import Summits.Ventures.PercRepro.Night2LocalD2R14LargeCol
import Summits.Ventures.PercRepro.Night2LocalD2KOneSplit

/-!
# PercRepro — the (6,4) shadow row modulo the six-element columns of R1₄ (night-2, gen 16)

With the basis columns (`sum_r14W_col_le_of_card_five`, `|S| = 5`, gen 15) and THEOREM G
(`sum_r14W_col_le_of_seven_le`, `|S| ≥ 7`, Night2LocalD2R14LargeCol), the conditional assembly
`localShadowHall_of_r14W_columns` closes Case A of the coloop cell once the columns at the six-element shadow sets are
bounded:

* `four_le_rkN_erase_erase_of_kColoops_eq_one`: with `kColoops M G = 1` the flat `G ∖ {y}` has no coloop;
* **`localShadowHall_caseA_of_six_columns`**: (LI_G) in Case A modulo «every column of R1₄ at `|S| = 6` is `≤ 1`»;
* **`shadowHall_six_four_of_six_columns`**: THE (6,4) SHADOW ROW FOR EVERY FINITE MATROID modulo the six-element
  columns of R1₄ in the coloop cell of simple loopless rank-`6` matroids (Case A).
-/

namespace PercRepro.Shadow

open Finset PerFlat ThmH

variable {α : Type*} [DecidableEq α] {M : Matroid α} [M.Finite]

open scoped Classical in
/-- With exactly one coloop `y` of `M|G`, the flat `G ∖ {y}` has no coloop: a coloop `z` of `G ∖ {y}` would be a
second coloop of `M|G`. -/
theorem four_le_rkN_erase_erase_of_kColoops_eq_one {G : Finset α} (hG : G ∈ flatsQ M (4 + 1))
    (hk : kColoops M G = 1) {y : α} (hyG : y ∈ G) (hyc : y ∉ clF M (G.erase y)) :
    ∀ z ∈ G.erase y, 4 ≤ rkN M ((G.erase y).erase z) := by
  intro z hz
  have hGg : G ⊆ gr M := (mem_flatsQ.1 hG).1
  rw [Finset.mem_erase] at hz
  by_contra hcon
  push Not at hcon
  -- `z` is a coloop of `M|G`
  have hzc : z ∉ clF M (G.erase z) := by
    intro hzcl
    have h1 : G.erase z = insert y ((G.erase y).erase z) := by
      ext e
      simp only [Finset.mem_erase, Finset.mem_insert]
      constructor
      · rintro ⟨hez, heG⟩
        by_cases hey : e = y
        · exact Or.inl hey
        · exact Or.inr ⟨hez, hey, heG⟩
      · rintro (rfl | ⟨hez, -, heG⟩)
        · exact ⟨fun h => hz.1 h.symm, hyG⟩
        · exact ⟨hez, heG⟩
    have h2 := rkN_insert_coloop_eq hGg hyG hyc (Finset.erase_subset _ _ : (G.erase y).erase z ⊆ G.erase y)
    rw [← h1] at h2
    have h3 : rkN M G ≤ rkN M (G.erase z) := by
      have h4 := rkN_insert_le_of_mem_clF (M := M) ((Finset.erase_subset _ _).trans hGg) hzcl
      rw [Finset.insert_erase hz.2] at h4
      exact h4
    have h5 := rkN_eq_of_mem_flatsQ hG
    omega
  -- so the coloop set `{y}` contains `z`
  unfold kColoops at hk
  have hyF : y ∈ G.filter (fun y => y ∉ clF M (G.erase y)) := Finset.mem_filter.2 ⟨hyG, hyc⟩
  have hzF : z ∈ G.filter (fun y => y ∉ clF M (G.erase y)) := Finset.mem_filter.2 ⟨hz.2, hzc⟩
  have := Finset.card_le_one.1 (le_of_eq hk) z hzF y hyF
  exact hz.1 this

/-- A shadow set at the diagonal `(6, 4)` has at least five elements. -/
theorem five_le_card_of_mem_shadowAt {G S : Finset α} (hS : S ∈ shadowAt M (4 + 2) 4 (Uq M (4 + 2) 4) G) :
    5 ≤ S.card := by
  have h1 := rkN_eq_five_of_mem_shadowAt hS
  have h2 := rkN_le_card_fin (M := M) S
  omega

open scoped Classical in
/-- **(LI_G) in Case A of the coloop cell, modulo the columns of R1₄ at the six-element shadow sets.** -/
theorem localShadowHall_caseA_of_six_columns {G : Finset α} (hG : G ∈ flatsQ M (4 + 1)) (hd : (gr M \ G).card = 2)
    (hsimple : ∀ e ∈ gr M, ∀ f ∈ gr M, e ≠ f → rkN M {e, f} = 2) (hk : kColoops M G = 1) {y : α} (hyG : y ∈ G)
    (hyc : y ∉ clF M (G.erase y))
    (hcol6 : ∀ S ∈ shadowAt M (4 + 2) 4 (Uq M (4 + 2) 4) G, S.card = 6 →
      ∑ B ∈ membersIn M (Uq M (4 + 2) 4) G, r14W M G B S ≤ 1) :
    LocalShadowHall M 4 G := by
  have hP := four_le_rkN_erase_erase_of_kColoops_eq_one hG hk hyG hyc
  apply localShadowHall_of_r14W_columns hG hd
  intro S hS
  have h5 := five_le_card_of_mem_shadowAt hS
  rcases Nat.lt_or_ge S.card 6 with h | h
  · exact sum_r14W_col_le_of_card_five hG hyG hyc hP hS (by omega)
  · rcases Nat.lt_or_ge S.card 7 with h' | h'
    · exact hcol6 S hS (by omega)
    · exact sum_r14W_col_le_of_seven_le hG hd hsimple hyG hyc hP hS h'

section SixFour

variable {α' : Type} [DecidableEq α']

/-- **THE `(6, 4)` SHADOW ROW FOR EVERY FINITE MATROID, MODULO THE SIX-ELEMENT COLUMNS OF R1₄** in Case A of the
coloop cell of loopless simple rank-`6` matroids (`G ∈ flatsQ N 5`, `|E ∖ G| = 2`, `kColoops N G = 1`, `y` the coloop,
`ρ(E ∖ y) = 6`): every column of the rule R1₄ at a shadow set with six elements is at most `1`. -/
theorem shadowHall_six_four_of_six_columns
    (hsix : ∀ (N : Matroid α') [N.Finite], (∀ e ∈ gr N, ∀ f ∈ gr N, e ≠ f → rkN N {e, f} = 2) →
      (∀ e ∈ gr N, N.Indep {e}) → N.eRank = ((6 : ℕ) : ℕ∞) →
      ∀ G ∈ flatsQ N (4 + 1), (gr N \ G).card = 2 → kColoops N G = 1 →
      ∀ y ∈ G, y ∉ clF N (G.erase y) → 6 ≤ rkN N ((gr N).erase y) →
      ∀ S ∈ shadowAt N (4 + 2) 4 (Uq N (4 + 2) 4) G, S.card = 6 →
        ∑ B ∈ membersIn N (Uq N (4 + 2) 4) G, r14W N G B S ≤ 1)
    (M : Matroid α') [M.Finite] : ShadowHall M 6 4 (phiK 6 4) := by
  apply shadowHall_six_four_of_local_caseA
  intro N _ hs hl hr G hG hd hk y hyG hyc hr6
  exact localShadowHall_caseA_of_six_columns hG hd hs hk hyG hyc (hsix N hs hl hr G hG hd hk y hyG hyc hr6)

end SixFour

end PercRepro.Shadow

........

__EXERCISE DIRECTIONS__:
Repeat each of the entries exactly.

__ANSWER TO THE EXERCISE__:
import Summits.Ventures.PercRepro.Night2LocalD2R14LargeCol
import Summits.Ventures.PercRepro.Night2LocalD2KOneSplit

/-!
# PercRepro — the (6,4) shadow row modulo the six-element columns of R1₄ (night-2, gen 16)

With the basis columns (`sum_r14W_col_le_of_card_five`, `|S| = 5`, gen 15) and THEOREM G
(`sum_r14W_col_le_of_seven_le`, `|S| ≥ 7`, Night2LocalD2R14LargeCol), the conditional assembly
`localShadowHall_of_r14W_columns` closes Case A of the coloop cell once the columns at the six-element shadow sets are
bounded:

* `four_le_rkN_erase_erase_of_kColoops_eq_one`: with `kColoops M G = 1` the flat `G ∖ {y}` has no coloop;
* **`localShadowHall_caseA_of_six_columns`**: (LI_G) in Case A modulo «every column of R1₄ at `|S| = 6` is `≤ 1`»;
* **`shadowHall_six_four_of_six_columns`**: THE (6,4) SHADOW ROW FOR EVERY FINITE MATROID modulo the six-element
  columns of R1₄ in the coloop cell of simple loopless rank-`6` matroids (Case A).
-/

namespace PercRepro.Shadow

open Finset PerFlat ThmH

variable {α : Type*} [DecidableEq α] {M : Matroid α} [M.Finite]

open scoped Classical in
/-- With exactly one coloop `y` of `M|G`, the flat `G ∖ {y}` has no coloop: a coloop `z` of `G ∖ {y}` would be a
second coloop of `M|G`. -/
theorem four_le_rkN_erase_erase_of_kColoops_eq_one {G : Finset α} (hG : G ∈ flatsQ M (4 + 1))
    (hk : kColoops M G = 1) {y : α} (hyG : y ∈ G) (hyc : y ∉ clF M (G.erase y)) :
    ∀ z ∈ G.erase y, 4 ≤ rkN M ((G.erase y).erase z) := by
  intro z hz
  have hGg : G ⊆ gr M := (mem_flatsQ.1 hG).1
  rw [Finset.mem_erase] at hz
  by_contra hcon
  push Not at hcon
  -- `z` is a coloop of `M|G`
  have hzc : z ∉ clF M (G.erase z) := by
    intro hzcl
    have h1 : G.erase z = insert y ((G.erase y).erase z) := by
      ext e
      simp only [Finset.mem_erase, Finset.mem_insert]
      constructor
      · rintro ⟨hez, heG⟩
        by_cases hey : e = y
        · exact Or.inl hey
        · exact Or.inr ⟨hez, hey, heG⟩
      · rintro (rfl | ⟨hez, -, heG⟩)
        · exact ⟨fun h => hz.1 h.symm, hyG⟩
        · exact ⟨hez, heG⟩
    have h2 := rkN_insert_coloop_eq hGg hyG hyc (Finset.erase_subset _ _ : (G.erase y).erase z ⊆ G.erase y)
    rw [← h1] at h2
    have h3 : rkN M G ≤ rkN M (G.erase z) := by
      have h4 := rkN_insert_le_of_mem_clF (M := M) ((Finset.erase_subset _ _).trans hGg) hzcl
      rw [Finset.insert_erase hz.2] at h4
      exact h4
    have h5 := rkN_eq_of_mem_flatsQ hG
    omega
  -- so the coloop set `{y}` contains `z`
  unfold kColoops at hk
  have hyF : y ∈ G.filter (fun y => y ∉ clF M (G.erase y)) := Finset.mem_filter.2 ⟨hyG, hyc⟩
  have hzF : z ∈ G.filter (fun y => y ∉ clF M (G.erase y)) := Finset.mem_filter.2 ⟨hz.2, hzc⟩
  have := Finset.card_le_one.1 (le_of_eq hk) z hzF y hyF
  exact hz.1 this

/-- A shadow set at the diagonal `(6, 4)` has at least five elements. -/
theorem five_le_card_of_mem_shadowAt {G S : Finset α} (hS : S ∈ shadowAt M (4 + 2) 4 (Uq M (4 + 2) 4) G) :
    5 ≤ S.card := by
  have h1 := rkN_eq_five_of_mem_shadowAt hS
  have h2 := rkN_le_card_fin (M := M) S
  omega

open scoped Classical in
/-- **(LI_G) in Case A of the coloop cell, modulo the columns of R1₄ at the six-element shadow sets.** -/
theorem localShadowHall_caseA_of_six_columns {G : Finset α} (hG : G ∈ flatsQ M (4 + 1)) (hd : (gr M \ G).card = 2)
    (hsimple : ∀ e ∈ gr M, ∀ f ∈ gr M, e ≠ f → rkN M {e, f} = 2) (hk : kColoops M G = 1) {y : α} (hyG : y ∈ G)
    (hyc : y ∉ clF M (G.erase y))
    (hcol6 : ∀ S ∈ shadowAt M (4 + 2) 4 (Uq M (4 + 2) 4) G, S.card = 6 →
      ∑ B ∈ membersIn M (Uq M (4 + 2) 4) G, r14W M G B S ≤ 1) :
    LocalShadowHall M 4 G := by
  have hP := four_le_rkN_erase_erase_of_kColoops_eq_one hG hk hyG hyc
  apply localShadowHall_of_r14W_columns hG hd
  intro S hS
  have h5 := five_le_card_of_mem_shadowAt hS
  rcases Nat.lt_or_ge S.card 6 with h | h
  · exact sum_r14W_col_le_of_card_five hG hyG hyc hP hS (by omega)
  · rcases Nat.lt_or_ge S.card 7 with h' | h'
    · exact hcol6 S hS (by omega)
    · exact sum_r14W_col_le_of_seven_le hG hd hsimple hyG hyc hP hS h'

section SixFour

variable {α' : Type} [DecidableEq α']

/-- **THE `(6, 4)` SHADOW ROW FOR EVERY FINITE MATROID, MODULO THE SIX-ELEMENT COLUMNS OF R1₄** in Case A of the
coloop cell of loopless simple rank-`6` matroids (`G ∈ flatsQ N 5`, `|E ∖ G| = 2`, `kColoops N G = 1`, `y` the coloop,
`ρ(E ∖ y) = 6`): every column of the rule R1₄ at a shadow set with six elements is at most `1`. -/
theorem shadowHall_six_four_of_six_columns
    (hsix : ∀ (N : Matroid α') [N.Finite], (∀ e ∈ gr N, ∀ f ∈ gr N, e ≠ f → rkN N {e, f} = 2) →
      (∀ e ∈ gr N, N.Indep {e}) → N.eRank = ((6 : ℕ) : ℕ∞) →
      ∀ G ∈ flatsQ N (4 + 1), (gr N \ G).card = 2 → kColoops N G = 1 →
      ∀ y ∈ G, y ∉ clF N (G.erase y) → 6 ≤ rkN N ((gr N).erase y) →
      ∀ S ∈ shadowAt N (4 + 2) 4 (Uq N (4 + 2) 4) G, S.card = 6 →
        ∑ B ∈ membersIn N (Uq N (4 + 2) 4) G, r14W N G B S ≤ 1)
    (M : Matroid α') [M.Finite] : ShadowHall M 6 4 (phiK 6 4) := by
  apply shadowHall_six_four_of_local_caseA
  intro N _ hs hl hr G hG hd hk y hyG hyc hr6
  exact localShadowHall_caseA_of_six_columns hG hd hs hk hyG hyc (hsix N hs hl hr G hG hd hk y hyG hyc hr6)

end SixFour

end PercRepro.Shadow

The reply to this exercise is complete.